Monitoring Crontabs

Hi So, here is a million doller question. Being a Unix and Linux Admin we all use cront jobs to automate our tasks. But what if we need to monitor the cronjob itself. Oh!!! boy that can be a pain.

Few Techniques:

  1. Redirect the output of the cronjob to a log file.:stuck_out_tongue:
  2. Using MAILTO option to get a e-mail notification for success or failure of a cronjob.:stuck_out_tongue:

But in case of large set up it seems to be a no value idea:eek:. let take an example of a set and than decide what should be the best option::confused:

  1. LAMP technology.
  2. 75 VPS with LAMP.
  3. ALL VPS has PHP scripts in cron to wget a PHP file from the local website.
  4. Almost 10 Cronjobs running per VPS.
  5. Frequency of cronjobs are 1 min. So, each Cronjob execute 24*60 = 1440 times. :eek:

Now both of the above idea would be ideal with this senario. Because going to 75 invidual VPSs and look for the log file will pain to the core.
MAILTO option seems to be promising but getting 1440*10*75 ,ail in a day will become an another mailbomb.

So, My question is how we can monitor these cronjob. is there any tools available which checks these cronjobs and redirect the result to a particular web page. Life would be easier if we have any sort this. One page all the information.

Secondly can we use this MAILTO option to create something like this for us. Like using MAILTO option send the mails to a specific e-mail address which belongs to some ticketing sstem or some other type of unit which generates a report on HTML page or PHP page.

Friends i am not sure how meaningful this will be for you guys but it is actually a pain for me these days. :mad:

Any sort of help or comment be will a great help.:slight_smile:

At this stage, it's still a relatively small environment so cron still sounds viable. But if you have a task running every minute, consider the implications if it starts hanging, you'd blow out cron's lmit on concurrent jobs in just under two hours and all cron jobs would stop.

Might I suggest just having a while - do - sleep60 loop instead? You can use cron to watchdog that script if required too :slight_smile:

But if you are going to want to scale this up at any point, I'd recommend moving away from cron altogether and going to something like control-m or one of the other fine centralised automation tools and save yourself a costly migration later on.

Thanks Dude for replying. Having a dedicated scheduler make sense but somehow i dont find it very helpful in my environment.
See these jobs are very small jobs which last i guess a max 2 - 3 mins. that's why these are scheduled on the localhost only.
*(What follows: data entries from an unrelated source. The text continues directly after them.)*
import Literature.Analysis.FluidPDE.LaplaceDivFormLocalisation
import Literature.Analysis.FluidPDE.DivFormPotential
import Literature.Analysis.FluidPDE.WeylLemmaBall
import HarnessLib

/-!
# Interior Hölder estimate for `Δw = div F`: discharge of `LaplaceDivFormInteriorHolder`

Analysis/FluidPDE proofs file (everything proved, no definitions) for the named fact
`Literature.Analysis.FluidPDE.LaplaceDivFormInteriorHolder` (`NSBoundedSpatialHolder.lean`):
Gilbarg–Trudinger 2001, Thm. 8.24 — the De Giorgi–Nash–Moser interior Hölder estimate
`‖u‖_{C^α(Ω̄')} ≤ C(‖u‖_{L²(Ω)} + λ⁻¹‖f‖_q)` for `W^{1,2}` weak solutions of `Lu = Dᵢfⁱ`,
`fⁱ ∈ L^q`, `q > n` — specialised, as the fact is, to `L = Δ`, `n = 3`, `Ω = B_R(x₀)`,
`Ω' = B_r(x₀)`. For the Laplacian the estimate is classical potential theory, and that is the
proof given here (Gilbarg–Trudinger, Ch. 2 and Ch. 4, instead of Ch. 8):

1. `setIntegral_mul_laplacian_eq_neg`: a weak solution is a very weak solution,
   `∫_B w Δφ = -∫_B ∑ⱼ Fⱼ ∂ⱼφ` for `φ ∈ C_c^∞(B)` (test the weak derivative with `∂ⱼφ`).
2. With `f = 1_B F ∈ L^p(ℝ³)` and the potential `N = ∑ⱼ (∂ⱼΓ) ⋆ fⱼ` of
   `FluidPDE/DivFormPotential` (`ΔN = div f` in `𝓓'`, `N ∈ C^{0,1-3/p}` with
   `[N] ≲ ‖F‖_p`, `|N| ≲ R^{1-3/p}‖F‖_p` on `B̄`), the difference `H = w - N ∈ L¹(B)` is weakly
   harmonic on `B`.
3. Weyl's lemma with interior estimates (`FluidPDE/WeylLemmaBall`): `H` agrees a.e. on
   `B_{(R+r)/2}` with `H'`, `|H'| + Lip(H') ≲ ‖H‖_{L¹(B)} ≲ |B|^{1/2}‖w‖_{L²(B)} + |B| R^{1-3/p}‖F‖_p`.
4. `w' = H' + N` is the Hölder representative: `exists_holder_rep` (real exponent `3 < p < ∞`,
   `α = 1 - 3/p`, constants depending on `p, R, r` only), and `LaplaceDivFormInteriorHolder_holds`
   (exponent `q ∈ (3, ∞]` of the fact, reduced to `p = min(q, 4)` on the finite measure space
   `B_R`, with the `HolderOnWith` packaging of the fact).

The hypothesis `∇w ∈ L²(B_R)` of the fact is not needed (for `L = Δ` very weak solutions are
already regular); the constants are not those of Thm. 8.24 (`α = α(n)` there), as the fact allows.

## References

* D. Gilbarg, N. S. Trudinger, *Elliptic Partial Differential Equations of Second Order*
  (2001): Thm. 8.24 with (8.68) (the statement discharged); (2.17), Thm. 2.10, Lemma 4.1–4.2,
  Lemma 7.12 (the potential-theoretic proof for `L = Δ`). [`GilbargTrudinger2001`]
* H. Weyl, *The method of orthogonal projection in potential theory*, Duke Math. J. 7 (1940),
  411–444, Lemma 2.
-/

noncomputable section

open MeasureTheory Set Function Filter Topology TopologicalSpace Metric InnerProductSpace
open scoped NNReal ENNReal RealInnerProductSpace ContDiff Laplacian

namespace Literature.Analysis.FluidPDE

namespace LaplaceDivFormHolder

open SerrinBoundedHolder LaplaceDivFormLocalisation NewtonPotentialHolder

/-! ### A weak solution is a very weak solution -/

/-- The Laplacian of a test function on `U` is a test function on `U`. [folklore] -/
theorem isTestFunctionOn_laplacian {U : Opens (EuclideanSpace ℝ (Fin 3))}
    {φ : (EuclideanSpace ℝ (Fin 3)) → ℝ} (hφ : FunctionSpaces.IsTestFunctionOn U φ) :
    FunctionSpaces.IsTestFunctionOn U (Δ φ) where
  contDiff := contDiff_laplacian (n := (⊤ : ℕ∞)) (by exact_mod_cast hφ.contDiff)
  hasCompactSupport := DivFormPotential.hasCompactSupport_laplacian hφ.hasCompactSupport
  tsupport_subset :=
    (closure_minimal (fun x hx => by
      by_contra h
      exact hx (laplacian_eq_zero_of_notMem_tsupport h)) (isClosed_tsupport φ)).trans
      hφ.tsupport_subset

/-- **A weak solution of `Δw = div F` is a very weak solution**: if `w` has weak derivative `g`
on `B = B(x₀, R)`, `F ∈ L¹_loc(B)` and `∫_B g(∇φ) = ∫_B ⟨F, ∇φ⟩` for all `φ ∈ C_c^∞(B)`, then
`∫_B w Δφ = -∫_B ∑ⱼ Fⱼ ∂ⱼφ` for all `φ ∈ C_c^∞(B)` (test the weak derivative with `∂ⱼφ` in the
direction `eⱼ` and sum). [folklore] -/
theorem setIntegral_mul_laplacian_eq_neg {x₀ : EuclideanSpace ℝ (Fin 3)} {R : ℝ}
    {w : (EuclideanSpace ℝ (Fin 3)) → ℝ}
    {g : (EuclideanSpace ℝ (Fin 3)) → (EuclideanSpace ℝ (Fin 3)) →L[ℝ] ℝ}
    {F : (EuclideanSpace ℝ (Fin 3)) → EuclideanSpace ℝ (Fin 3)}
    (hw : FunctionSpaces.HasWeakFDerivOn (⟨ball x₀ R, isOpen_ball⟩ : Opens _) volume w g)
    (hF : LocallyIntegrableOn F (ball x₀ R) volume)
    (heq : ∀ φ : (EuclideanSpace ℝ (Fin 3)) → ℝ,
      FunctionSpaces.IsTestFunctionOn (⟨ball x₀ R, isOpen_ball⟩ : Opens _) φ →
        ∫ x in ball x₀ R, g x (gradient φ x) = ∫ x in ball x₀ R, ⟪F x, gradient φ x⟫)
    {φ : (EuclideanSpace ℝ (Fin 3)) → ℝ}
    (hφ : FunctionSpaces.IsTestFunctionOn (⟨ball x₀ R, isOpen_ball⟩ : Opens _) φ) :
    ∫ x in ball x₀ R, w x * (Δ φ) x =
      -∫ x in ball x₀ R, ∑ j, F x j * fderiv ℝ φ x (EuclideanSpace.single j (1 : ℝ)) := by
  have hφ2 : ContDiff ℝ 2 φ := hφ.contDiff.of_le (by norm_cast)
  have hd : ∀ j : Fin 3, FunctionSpaces.IsTestFunctionOn (⟨ball x₀ R, isOpen_ball⟩ : Opens _)
      fun x => fderiv ℝ φ x (EuclideanSpace.single j (1 : ℝ)) := fun j =>
    isTestFunctionOn_fderiv_apply hφ _
  have hdd : ∀ j : Fin 3, FunctionSpaces.IsTestFunctionOn (⟨ball x₀ R, isOpen_ball⟩ : Opens _)
      fun x => fderiv ℝ (fun y => fderiv ℝ φ y (EuclideanSpace.single j (1 : ℝ))) x
        (EuclideanSpace.single j (1 : ℝ)) := fun j =>
    isTestFunctionOn_fderiv_apply (hd j) _
  have hgL : ∀ j : Fin 3, LocallyIntegrableOn (fun x => g x (EuclideanSpace.single j (1 : ℝ)))
      (ball x₀ R) volume := fun j =>
    (ContinuousLinearMap.apply ℝ ℝ (EuclideanSpace.single j (1 : ℝ))).locallyIntegrableOn_comp
      hw.locallyIntegrableOn_deriv
  have hFL : ∀ j : Fin 3, LocallyIntegrableOn (fun x => F x j) (ball x₀ R) volume := fun j =>
    (EuclideanSpace.proj j : EuclideanSpace ℝ (Fin 3) →L[ℝ] ℝ).locallyIntegrableOn_comp hF
  have hI : ∀ {a G : (EuclideanSpace ℝ (Fin 3)) → ℝ},
      FunctionSpaces.IsTestFunctionOn (⟨ball x₀ R, isOpen_ball⟩ : Opens _) a →
      LocallyIntegrableOn G (ball x₀ R) volume →
      IntegrableOn (fun x => a x * G x) (ball x₀ R) volume :=
    fun ha hG => integrableOn_test_mul (U := ⟨ball x₀ R, isOpen_ball⟩) ha.contDiff.continuous
      ha.hasCompactSupport ha.tsupport_subset hG
  -- the Laplacian in coordinates
  have hΔ : ∀ x, (Δ φ) x = ∑ j, fderiv ℝ (fun y => fderiv ℝ φ y (EuclideanSpace.single j (1 : ℝ)))
      x (EuclideanSpace.single j (1 : ℝ)) := by
    intro x
    simp only [laplacian_eq_sum_fderiv_fderiv (EuclideanSpace.basisFun (Fin 3) ℝ) hφ2,
      EuclideanSpace.basisFun_apply]
  have hL : ∫ x in ball x₀ R, w x * (Δ φ) x = ∑ j, ∫ x in ball x₀ R,
      fderiv ℝ (fun y => fderiv ℝ φ y (EuclideanSpace.single j (1 : ℝ))) x
        (EuclideanSpace.single j (1 : ℝ)) * w x := by
    simp_rw [hΔ, Finset.mul_sum]
    rw [integral_finsetSum _ fun j _ =>
      ((hI (hdd j) hw.locallyIntegrableOn).congr_fun (fun x _ => mul_comm _ _) measurableSet_ball)]
    exact Finset.sum_congr rfl fun j _ =>
      integral_congr_ae (Eventually.of_forall fun x => mul_comm _ _)
  -- the weak derivative tested with `∂ⱼφ`
  have hW : ∀ j : Fin 3, ∫ x in ball x₀ R,
      fderiv ℝ (fun y => fderiv ℝ φ y (EuclideanSpace.single j (1 : ℝ))) x
        (EuclideanSpace.single j (1 : ℝ)) * w x =
      -∫ x in ball x₀ R, fderiv ℝ φ x (EuclideanSpace.single j (1 : ℝ)) *
        g x (EuclideanSpace.single j (1 : ℝ)) := by
    intro j
    have h : ∫ x in ball x₀ R, fderiv ℝ (fun y => fderiv ℝ φ y (EuclideanSpace.single j (1 : ℝ)))
        x (EuclideanSpace.single j (1 : ℝ)) • w x = -∫ x in ball x₀ R,
          fderiv ℝ φ x (EuclideanSpace.single j (1 : ℝ)) • g x (EuclideanSpace.single j (1 : ℝ)) :=
      hw.integral_fderiv_smul_eq _ (EuclideanSpace.single j (1 : ℝ)) (hd j)
    simpa only [smul_eq_mul] using h
  rw [hL, Finset.sum_congr rfl fun j _ => hW j, Finset.sum_neg_distrib,
    ← integral_finsetSum _ fun j _ => hI (hd j) (hgL j)]
  congr 1
  have h1 : ∫ x in ball x₀ R, ∑ j, fderiv ℝ φ x (EuclideanSpace.single j (1 : ℝ)) *
      g x (EuclideanSpace.single j (1 : ℝ)) = ∫ x in ball x₀ R, g x (gradient φ x) :=
    integral_congr_ae (Eventually.of_forall fun x => (dual_apply_gradient (g x) φ x).symm)
  rw [h1, heq φ hφ]
  exact integral_congr_ae (Eventually.of_forall fun x => inner_gradient_eq_sum (F x) φ x)
import Mathlib

/-!
# Venture HSemireg — FORMULA-N PER-PAIR (graded) COUNT FLOOR (th-6): `dim ker (Π_i f i) ≥ Σ_i (dim V i − dim W i)₊`

HONEST FRAMING. Part of the Lean index of the computation cell `pub-hsemireg` (seat p3; enclosure of the FORMULA-N kernel
assets of seats th-7 / th-6, ENCLOSURE-PLAN-p3.md — file 58, added by p3 gen 10 on 2026-08-23 because STRUCTURE.md cites the
scratch file).  Finite-dimensional LINEAR ALGEBRA over a field ONLY: no variety, no cohomology theory, no semiregularity map is
constructed here; nothing here says that HC / HC_CM / HC_AV holds; no Literature fact is declared or used.  The DICTIONARY
(`V i = Ext²_w`, `W i = M_w`, the weight grading of `τ₂`, the n = 5 instance Z_QI_20) lives in theory/FORMULA-N.md PART A §3.10 (v)(g)
and STRUCTURE.md, and is NOT asserted in Lean.

th-6's PER-PAIR FLOOR (theory/th6/PerPairFloor.lean sha256/16 7206af55fe4398b4, th-6 g6, 21:43Z 2026-08-22; farm rc 0 · 0 warnings ·
0 sorries, axioms standard), VERBATIM up to the namespace (`HSemiregPerPairFloor` ↦ `Summit.Ventures.HSemireg.FormulaN.PerPairFloor`):
if a linear map is the direct product of components `f i : V i →ₗ[K] W i` (a graded map between graded finite-dimensional spaces),
then `Σ_i (finrank V i − finrank W i) ≤ finrank ker (Π_i f i)` with truncated subtraction in `ℕ` (= the positive part):
`finrank_sub_le_finrank_ker` (one component, rank–nullity), `sum_finrank_sub_le_sum_finrank_ker`, `piMap` / `kerPiEquiv`
(the kernel of a product map is the product of the kernels), **`perPairFloor`**; plus th-6's n = 5 arithmetic `example`
(caps 8 = 2^{5−2} on ten pairs, cap 0 on the weight-forbidden part: floor 53).
-/

open Module

namespace Summit.Ventures.HSemireg.FormulaN.PerPairFloor

variable {K : Type*} [Field K]

/-- One component: `dim V − dim W ≤ dim ker f` (truncated subtraction), from rank–nullity and
`dim range f ≤ dim W`. -/
theorem finrank_sub_le_finrank_ker {V W : Type*} [AddCommGroup V] [Module K V] [FiniteDimensional K V]
    [AddCommGroup W] [Module K W] [FiniteDimensional K W] (f : V →ₗ[K] W) :
    finrank K V - finrank K W ≤ finrank K (LinearMap.ker f) := by
  have h1 := LinearMap.finrank_range_add_finrank_ker f
  have h2 : finrank K (LinearMap.range f) ≤ finrank K W := Submodule.finrank_le _
  omega

/-- Graded (product) form: for a family of components the kernel dimensions add up to at least the
sum of the per-component count excesses. -/
theorem sum_finrank_sub_le_sum_finrank_ker {ι : Type*} (s : Finset ι) (V W : ι → Type*)
    [∀ i, AddCommGroup (V i)] [∀ i, Module K (V i)] [∀ i, FiniteDimensional K (V i)]
    [∀ i, AddCommGroup (W i)] [∀ i, Module K (W i)] [∀ i, FiniteDimensional K (W i)]
    (f : ∀ i, V i →ₗ[K] W i) :
    ∑ i ∈ s, (finrank K (V i) - finrank K (W i)) ≤ ∑ i ∈ s, finrank K (LinearMap.ker (f i)) :=
  Finset.sum_le_sum fun i _ => finrank_sub_le_finrank_ker (f i)

/-- The product map of the components. -/
def piMap {ι : Type*} (V W : ι → Type*) [∀ i, AddCommGroup (V i)] [∀ i, Module K (V i)]
    [∀ i, AddCommGroup (W i)] [∀ i, Module K (W i)] (f : ∀ i, V i →ₗ[K] W i) :
    (∀ i, V i) →ₗ[K] (∀ i, W i) :=
  LinearMap.pi fun i => (f i).comp (LinearMap.proj i)

/-- The kernel of the product map is (linearly equivalent to) the product of the kernels. -/
def kerPiEquiv {ι : Type*} (V W : ι → Type*) [∀ i, AddCommGroup (V i)] [∀ i, Module K (V i)]
    [∀ i, AddCommGroup (W i)] [∀ i, Module K (W i)] (f : ∀ i, V i →ₗ[K] W i) :
    LinearMap.ker (piMap V W f) ≃ₗ[K] (∀ i, LinearMap.ker (f i)) where
  toFun v := fun i => ⟨v.1 i, by
    have hv := v.2
    simp only [piMap, LinearMap.mem_ker] at hv
    exact congrFun hv i⟩
  invFun u := ⟨fun i => (u i).1, by
    simp only [piMap, LinearMap.mem_ker]
    ext i
    simp [LinearMap.pi_apply]⟩
  map_add' _ _ := rfl
  map_smul' _ _ := rfl
  left_inv _ := rfl
  right_inv _ := rfl

/-- PER-PAIR COUNT FLOOR, graded form: `Σ_i (dim V i − dim W i)₊ ≤ dim ker (Π_i f i)`. -/
theorem perPairFloor {ι : Type*} [Fintype ι] (V W : ι → Type*)
    [∀ i, AddCommGroup (V i)] [∀ i, Module K (V i)] [∀ i, FiniteDimensional K (V i)]
    [∀ i, AddCommGroup (W i)] [∀ i, Module K (W i)] [∀ i, FiniteDimensional K (W i)]
    (f : ∀ i, V i →ₗ[K] W i) :
    ∑ i, (finrank K (V i) - finrank K (W i)) ≤ finrank K (LinearMap.ker (piMap V W f)) := by
  rw [LinearEquiv.finrank_eq (kerPiEquiv V W f), Module.finrank_pi_fintype]
  exact sum_finrank_sub_le_sum_finrank_ker Finset.univ V W f

/-- n = 5 instance of the arithmetic: ten pairs with cap 8 = 2^{5-2} and the weight-forbidden part with
cap 0 — Z_QI_20's per-pair dimensions (16,16,7,4,2,13,18,13,18,6; wf 7) give floor 53 (THEOREM W: 120 − 80 = 40). -/
example : ((16 - 8) + (16 - 8) + (7 - 8) + (4 - 8) + (2 - 8) + (13 - 8) + (18 - 8) + (13 - 8) + (18 - 8)
    + (6 - 8) + (7 - 0) : ℕ) = 53 := by decide

end Summit.Ventures.HSemireg.FormulaN.PerPairFloor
More over getting a dedicated server as a scheduler which run it from other end and tries to archive the data from the webserver will be a extra effort for network. I have look from the network side as well. Becoz they are running on localhost so, network is not bothered about these jobs.
Secondly i completely agree with you that what if they hung we might end up in real dead zone. But i have already tried to cure that by putting a script which works like a watch dog on these scripts and which prevents them to raise more than what they expected too.

So, in my situation having a tool like control-m will be help, i am not very confident about it.

But my real question was is there something we can do to integrate cronjob with something which is UI and from there we can keep and eye on jobs.

I heards something called "hudson" which keeps tracks of concurrent jobs like cron jobs. but i never used it. Any idea bout this software...or any other software in mind to resolve this issue, or any out of the box integration in mind which can be helpful in this situation.

not sure if I understand the question...

we just make our scripts very good at error checking.
it sends an email if there is an error.
otherwise if just does exit 0, with no output.

as long as it works we don't care about logs and errors and such.

Oops, i am sorry if am not understandable. Question is how can you monitor the cronjob if you have almost 1000 of them, what you have mention is absolutely right. but these are PHP script which directly related to the application it self. Now there could be N number of reasons for the failure of the script.

let me give you an idea of the crontab entries:

12 14 * * * /etc/webmin/cron/tempdelete.pl
*/5 * * * * wget -q -O /dev/null http://localhost/admin/cron.php
0 2 * * * /etc/webmin/fsdump/backup.pl 47211236803641

So, here you can see an example of the crontab entry. So, these PHP scripts are basicall page from teh web site which pull and puts the data inside and outside of DB. they not very log running running scripts.
So, my concern is as i have mentioned there could be N number of reasons that these scripts fails so, any idea, tool by which you can monitor these. That what all script ran today and what all didn't dude what reason.